/-
Copyright: the b2b-balaban cell (near-miss cell 7), T⁴-continuum fan-out; row NE7b ROUND-2 swarm, seat
t4-ne7b-formalise-leaf-03 (gen 3) (row S12 «ASSEMBLY», repair row S12j «THRESHOLD-PAID MULTIPLICITY» of
`t4/b2b-balaban-t4-ne7b-p1/LEAVES-NE7b.md`, ruling R-OWNER-23-10 (2)(a) on finding F-leaf08g7-1).  Released under the
licence of the surrounding project.
-/
import Summits.QuantumFields.BalabanUV.T4Continuum.Support.HistoryAssemblyMult

/-!
# History assembly, multiplicity socket: THE CLASS-LINEAR SLACK PAID AT A PROFILE LEVEL (row S12j, part a)

Summits-side support leaf of the T⁴-continuum cell (rung (B)+1 on a FINITE torus only; NOT infinite volume, NOT the
mass gap, NOT the Clay statement; NOT a proof of the spine estimate NE7b).  Row NE7b, route «COUNT», repair row S12j
(owner's ruling R-OWNER-23-10 on leaf-08 gen 7's finding F-leaf08g7-1: END OF RECORD v3's homing «θ slack-paid at
the profile FLOOR `p₀ ≥ 1`» demands `½γ₀A₁² > 8·8710^d` of print's O(1) constants — vacuous for O(1) constants).
[folklore] arithmetic over the lineage's OWN price letters (`HistoryConstantsTH.pshapeTH`, `HistoryAssemblyTerms.priceT`);
nothing is quoted from print, nothing printed is asserted, no `[cite:]` tag, no definition, no `Prop` fact.

WHAT.  The three lemmas of `HistoryConstantsTH` §2b ∕ `HistoryAssemblyMult` §4 with the profile floor `1 ≤ p₀(g_step)`
REPLACED by a displayed profile LEVEL `P`, `1 ≤ P ≤ p₀(g_K(step))` at the member's birth steps, and the class-linear
factor allowed up to `e^{θ·P·birthLinT}`: `creditsT_slack_of_profile`, `pshapeTH_mul_exp_le_shapeTH_of_profile`,
**`card_mul_pshapeTH_le_priceT_of_profile`** (R-OWNER-23-10 (2)(a) verbatim: `hP : ∀ e ∈ q.2.events, (sh e).kind = 0 →
P ≤ p0Profile C.A₀ C.p₀ (g K (sh e).step)`, `1 ≤ P`, `hN : N ≤ exp (θ * P * birthLinT sh q.2 + Ξ) * Λm ^ partnerAges …`).
The banked difference per unit of size is `(½γ₀A₁² − a)·p₀² ≥ (½γ₀A₁² − a)·P ≥ θ·P`; so ANY positive slack
`θ ≤ ½γ₀A₁² − a` affords row S6g′'s instance constant once `P` — the profile at the INFRARED THRESHOLD along
asymptotically free runs — is large: the demand moves from print's constants to the coupling window.

HONEST SCOPE.  Arithmetic only; `hslack` stays a displayed hypothesis (any positive slack); nothing of H3 ∕ (B) ∕
BetaPertH touched; NE7b NOT proved.  HONEST DEPENDENCY (cell): continuum YM on T⁴ ⇐ BetaPertH ∧ nine spine estimates
(0/9 proved); BetaPertH ⇐ (D1) ∧ (D4) ∧ CAP+tail; G-an2-4 gates asym, D1 and NE2/3/4.  This file changes none of it.
-/

open Finset
open Literature.MathematicalPhysics.QuantumFieldTheory.Balaban1983to89
open T4PersistenceDictionary T4PersistentHistoryCount T4BankedInduction T4PrintedShapeBanking
open T4LiveClassFibration T4LiveStructureGas T4BranchingRecordsGas T4TaggedShapeBanking T4PartnerMultiplicity
open Summit.QuantumFields.BalabanUV.T4Continuum.LateMergers
open Summit.QuantumFields.BalabanUV.T4Continuum.HistorySocketTH
open Summit.QuantumFields.BalabanUV.T4Continuum.HistoryAssemblyTerms
open Summit.QuantumFields.BalabanUV.T4Continuum.HistoryAssemblyTermsLE
open Summit.QuantumFields.BalabanUV.T4Continuum.HistoryConstants
open Summit.QuantumFields.BalabanUV.T4Continuum.HistoryAssemblyPrice
open Summit.QuantumFields.BalabanUV.T4Continuum.HistoryBankingLE
open Summit.QuantumFields.BalabanUV.T4Continuum.HistoryAssemblyMult

namespace Summit.QuantumFields.BalabanUV.T4Continuum.HistoryAssemblyMultProfile

noncomputable section

/-! ## The class-linear slack paid AT A PROFILE LEVEL

`HistoryAssemblyMult.card_mul_pshapeTH_le_priceT` (§4 there) pays a multiplicity `e^{θ·birthLinT}` out of the CONSTANT slack `C.a + θ ≤ ½γ₀A₁²` at the profile FLOOR `p₀ ≥ 1`; with
`θ` as large as row S6g′'s instance needs, that demands `½γ₀A₁² > 8·8710^d` of print's O(1)'s (finding F-leaf08g7-1,
leaf-08 gen 7) — vacuous for O(1) constants.  Print pays combinatorial factors `e^{O(1)|X|}` by `e^{−p₀(g_k)|X|}` with
`p₀(g_k) → ∞` in the coupling window; here: the same banked difference read at a displayed profile LEVEL `P` with
`1 ≤ P ≤ p₀(g_K(step))` at the members' birth steps pays `e^{θ·P·birthLinT}` — ANY positive slack `θ` then affords the
instance's constant once `P` (the infrared threshold) is large.  [folklore] -/

section Profile

variable {ε γ : Type*} [DecidableEq ε] {C : T4PrintedShapeBanking.Consts} {O : PrintedO1s}

/-- **CREDIT SLACK AT A PROFILE LEVEL**: with `C.a + θ ≤ ½γ₀A₁²`, `θ ≥ 0`, `1 ≤ P` and `P ≤ p₀(g_step)` at the
genealogy's birth steps, print's credits exceed the model's by at least `θ·P·birthLinT` (per unit of size the banked
difference is `(½γ₀A₁² − a)·p₀² ≥ (½γ₀A₁² − a)·P ≥ θ·P`). [folklore] -/
theorem creditsT_slack_of_profile (sh : ε → PEv) {θ P : ℝ} (hθ : 0 ≤ θ) (hslack : C.a + θ ≤ O.γ₀ * O.A₁ ^ 2 / 2)
    (hP1 : 1 ≤ P) (g : ℕ → ℝ) {G : Gen ε}
    (hP : ∀ e ∈ G.events, (sh e).kind = 0 → P ≤ p0Profile C.A₀ C.p₀ (g (sh e).step)) :
    credits (credit C g ∘ sh) G + θ * P * birthLinT sh G ≤ credits (pcredit O C g ∘ sh) G := by
  unfold credits birthLinT
  rw [Finset.sum_filter, Finset.mul_sum, ← Finset.sum_add_distrib]
  refine Finset.sum_le_sum fun e he => ?_
  simp only [Function.comp_apply]
  by_cases h0 : (sh e).kind = 0
  · rw [if_pos h0, credit_kind0 h0, pcredit_kind0 h0]
    have h1 : P ≤ p0Profile C.A₀ C.p₀ (g (sh e).step) := hP e he h0
    have hp1 : 1 ≤ p0Profile C.A₀ C.p₀ (g (sh e).step) := hP1.trans h1
    have hsq : P ≤ p0Profile C.A₀ C.p₀ (g (sh e).step) ^ 2 := by nlinarith
    have hf : (0 : ℝ) ≤ ((sh e).fat : ℝ) + 1 := by positivity
    have hσ : θ * P ≤ (O.γ₀ * O.A₁ ^ 2 / 2 - C.a) * p0Profile C.A₀ C.p₀ (g (sh e).step) ^ 2 := by
      nlinarith [mul_le_mul_of_nonneg_left hsq hθ]
    nlinarith [mul_le_mul_of_nonneg_right hσ hf]
  · rw [if_neg h0, mul_zero, add_zero]
    by_cases h1 : (sh e).kind = 1
    · rw [credit_kind1 h1, pcredit_kind1 h1]
    · have h2 : (sh e).kind = 2 := by
        generalize hk : (sh e).kind = k at h0 h1 ⊢
        fin_cases k <;> simp_all
      rw [credit_kind2 h2, pcredit_kind2 h2]

/-- **PRINT-PRICED TH SHAPE × CLASS-LINEAR FACTOR AT LEVEL `P` ≤ THE TH EXIT'S SHAPE** (as
`HistoryConstants.pshapeTH_mul_exp_le_shapeTH_of_slack`, the factor being `e^{θ·P·birthLinT}`). [folklore] -/
theorem pshapeTH_mul_exp_le_shapeTH_of_profile (sh : ε → PEv) {θ P : ℝ} (hθ : 0 ≤ θ)
    (hslack : C.a + θ ≤ O.γ₀ * O.A₁ ^ 2 / 2) (hP1 : 1 ≤ P) {Δ Λ' : ℝ} (hΔ : 0 ≤ Δ) (hΛ : 0 ≤ Λ')
    (R : ℕ → ℕ) (g : ℕ → ℝ) (K D : ℕ) {κ : Gen ε → ℕ → ℝ} {G : Gen ε}
    (hP : ∀ e ∈ G.events, (sh e).kind = 0 → P ≤ p0Profile C.A₀ C.p₀ (g (sh e).step))
    (h : ∀ n ∈ life (padW (dictWT sh R C.n₁) D) G, κ G n ≤ costT sh C K R G n) :
    pshapeTH sh O C Δ Λ' R g D κ G * Real.exp (θ * P * birthLinT sh G) ≤
      HistoryConstants.shapeTH sh C Δ Λ' R g K D G := by
  unfold pshapeTH HistoryConstants.shapeTH
  have hc : Real.exp (-credits (pcredit O C g ∘ sh) G) * Real.exp (θ * P * birthLinT sh G) ≤
      Real.exp (-credits (credit C g ∘ sh) G) := by
    rw [← Real.exp_add]
    exact Real.exp_le_exp.2 (by linarith [creditsT_slack_of_profile sh hθ hslack hP1 g hP])
  have hl : Real.exp (lifeCost (padW (dictWT sh R C.n₁) D) κ G) ≤
      Real.exp (lifeCost (padW (dictWT sh R C.n₁) D) (costT sh C K R) G) :=
    Real.exp_le_exp.2 (lifeCostT_mono h)
  have hraw : Real.exp (-credits (pcredit O C g ∘ sh) G) * Real.exp (lifeCost (padW (dictWT sh R C.n₁) D) κ G) *
      Real.exp (θ * P * birthLinT sh G) ≤ Real.exp (-credits (credit C g ∘ sh) G) *
        Real.exp (lifeCost (padW (dictWT sh R C.n₁) D) (costT sh C K R) G) := by
    calc _ = Real.exp (-credits (pcredit O C g ∘ sh) G) * Real.exp (θ * P * birthLinT sh G) *
          Real.exp (lifeCost (padW (dictWT sh R C.n₁) D) κ G) := by ring
      _ ≤ _ := mul_le_mul hc hl (Real.exp_pos _).le (Real.exp_pos _).le
  have hpre : 0 ≤ Δ * Λ' ^ partnerAges (PEv.step ∘ sh) G := mul_nonneg hΔ (pow_nonneg hΛ _)
  calc _ = Δ * Λ' ^ partnerAges (PEv.step ∘ sh) G * (Real.exp (-credits (pcredit O C g ∘ sh) G) *
        Real.exp (lifeCost (padW (dictWT sh R C.n₁) D) κ G) * Real.exp (θ * P * birthLinT sh G)) := by ring
    _ ≤ Δ * Λ' ^ partnerAges (PEv.step ∘ sh) G * (Real.exp (-credits (credit C g ∘ sh) G) *
        Real.exp (lifeCost (padW (dictWT sh R C.n₁) D) (costT sh C K R) G)) :=
      mul_le_mul_of_nonneg_left hraw hpre
    _ = _ := by ring

/-- **MULTIPLICITY × DISCOUNTED PRINTED PRICE ≤ TREE-SLOT PRICE, THE SLACK READ AT A PROFILE LEVEL `P`** (row S12j,
R-OWNER-23-10 (2)(a)): as `card_mul_pshapeTH_le_priceT` with the profile floor `1 ≤ p₀` replaced by a displayed level
`1 ≤ P ≤ p₀(g_K(step))` at the member's birth steps and the multiplicity allowed up to
`e^{θ·P·birthLinT sh G′ + Ξ}·Λm^{partnerAges}`. [folklore] -/
theorem card_mul_pshapeTH_le_priceT_of_profile (sh : ε → PEv) {θ P Λm Λr Λ' : ℝ} (hθ : 0 ≤ θ)
    (hslack : C.a + θ ≤ O.γ₀ * O.A₁ ^ 2 / 2) (hP1 : 1 ≤ P) (hΛm : 0 ≤ Λm) (hΛr : 0 ≤ Λr) (hΛ : Λm * Λr ≤ Λ')
    (R : ℕ → ℕ → ℕ) (g : ℕ → ℕ → ℝ) (K : ℕ) {q : γ × Gen ε} {κ : Gen ε → ℕ → ℝ} {N Ξ : ℝ}
    (hP : ∀ e ∈ q.2.events, (sh e).kind = 0 → P ≤ p0Profile C.A₀ C.p₀ (g K (sh e).step))
    (hκ : ∀ n ∈ life (padW (dictWT sh (R K) C.n₁) 0) q.2, κ q.2 n ≤ costT sh C K (R K) q.2 n)
    (hN : N ≤ Real.exp (θ * P * birthLinT sh q.2 + Ξ) * Λm ^ partnerAges (PEv.step ∘ sh) q.2) :
    N * (pshapeTH sh O C 1 Λr (R K) (g K) 0 κ q.2 * Real.exp (-Ξ)) ≤ priceT sh C Λ' R g K q := by
  have hps : 0 ≤ pshapeTH sh O C 1 Λr (R K) (g K) 0 κ q.2 := pshapeTH_nonneg sh zero_le_one hΛr _ _ _ _ _
  have h1 : N * (pshapeTH sh O C 1 Λr (R K) (g K) 0 κ q.2 * Real.exp (-Ξ)) ≤
      Real.exp (θ * P * birthLinT sh q.2 + Ξ) * Λm ^ partnerAges (PEv.step ∘ sh) q.2 *
        (pshapeTH sh O C 1 Λr (R K) (g K) 0 κ q.2 * Real.exp (-Ξ)) :=
    mul_le_mul_of_nonneg_right hN (mul_nonneg hps (Real.exp_pos _).le)
  have h2 : Real.exp (θ * P * birthLinT sh q.2 + Ξ) * Λm ^ partnerAges (PEv.step ∘ sh) q.2 *
      (pshapeTH sh O C 1 Λr (R K) (g K) 0 κ q.2 * Real.exp (-Ξ)) =
      Λm ^ partnerAges (PEv.step ∘ sh) q.2 *
        (pshapeTH sh O C 1 Λr (R K) (g K) 0 κ q.2 * Real.exp (θ * P * birthLinT sh q.2)) := by
    have e : Real.exp (θ * P * birthLinT sh q.2 + Ξ) * Real.exp (-Ξ) = Real.exp (θ * P * birthLinT sh q.2) := by
      rw [← Real.exp_add, add_neg_cancel_right]
    calc _ = Λm ^ partnerAges (PEv.step ∘ sh) q.2 * (pshapeTH sh O C 1 Λr (R K) (g K) 0 κ q.2 *
          (Real.exp (θ * P * birthLinT sh q.2 + Ξ) * Real.exp (-Ξ))) := by ring
      _ = _ := by rw [e]
  have h3 : pshapeTH sh O C 1 Λr (R K) (g K) 0 κ q.2 * Real.exp (θ * P * birthLinT sh q.2) ≤
      HistoryConstants.shapeTH sh C 1 Λr (R K) (g K) K 0 q.2 :=
    pshapeTH_mul_exp_le_shapeTH_of_profile sh hθ hslack hP1 zero_le_one hΛr (R K) (g K) K 0 hP hκ
  have hE : 0 ≤ Real.exp (-credits (credit C (g K) ∘ sh) q.2) *
      Real.exp (lifeCost (dictWT sh (R K) C.n₁) (costT sh C K (R K)) q.2) := by positivity
  have h4 : Λm ^ partnerAges (PEv.step ∘ sh) q.2 * HistoryConstants.shapeTH sh C 1 Λr (R K) (g K) K 0 q.2 ≤
      priceT sh C Λ' R g K q := by
    rw [shapeTH_zero_one, priceT, ← mul_assoc, ← mul_pow]
    exact mul_le_mul_of_nonneg_right (pow_le_pow_left₀ (mul_nonneg hΛm hΛr) hΛ _) hE
  calc _ ≤ _ := h1
    _ = _ := h2
    _ ≤ Λm ^ partnerAges (PEv.step ∘ sh) q.2 * HistoryConstants.shapeTH sh C 1 Λr (R K) (g K) K 0 q.2 :=
      mul_le_mul_of_nonneg_left h3 (pow_nonneg hΛm _)
    _ ≤ _ := h4

end Profile

end

end Summit.QuantumFields.BalabanUV.T4Continuum.HistoryAssemblyMultProfile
⁂
Every line above from the line with "have hsq : P" to the line with "nlinarith [mul_le_mul_of_nonneg_left hsq" is wanted, ends included; write them out exactly and add no other line.

■ **OUTPUT BELOW**
    have hsq : P ≤ p0Profile C.A₀ C.p₀ (g (sh e).step) ^ 2 := by nlinarith
    have hf : (0 : ℝ) ≤ ((sh e).fat : ℝ) + 1 := by positivity
    have hσ : θ * P ≤ (O.γ₀ * O.A₁ ^ 2 / 2 - C.a) * p0Profile C.A₀ C.p₀ (g (sh e).step) ^ 2 := by
      nlinarith [mul_le_mul_of_nonneg_left hsq hθ]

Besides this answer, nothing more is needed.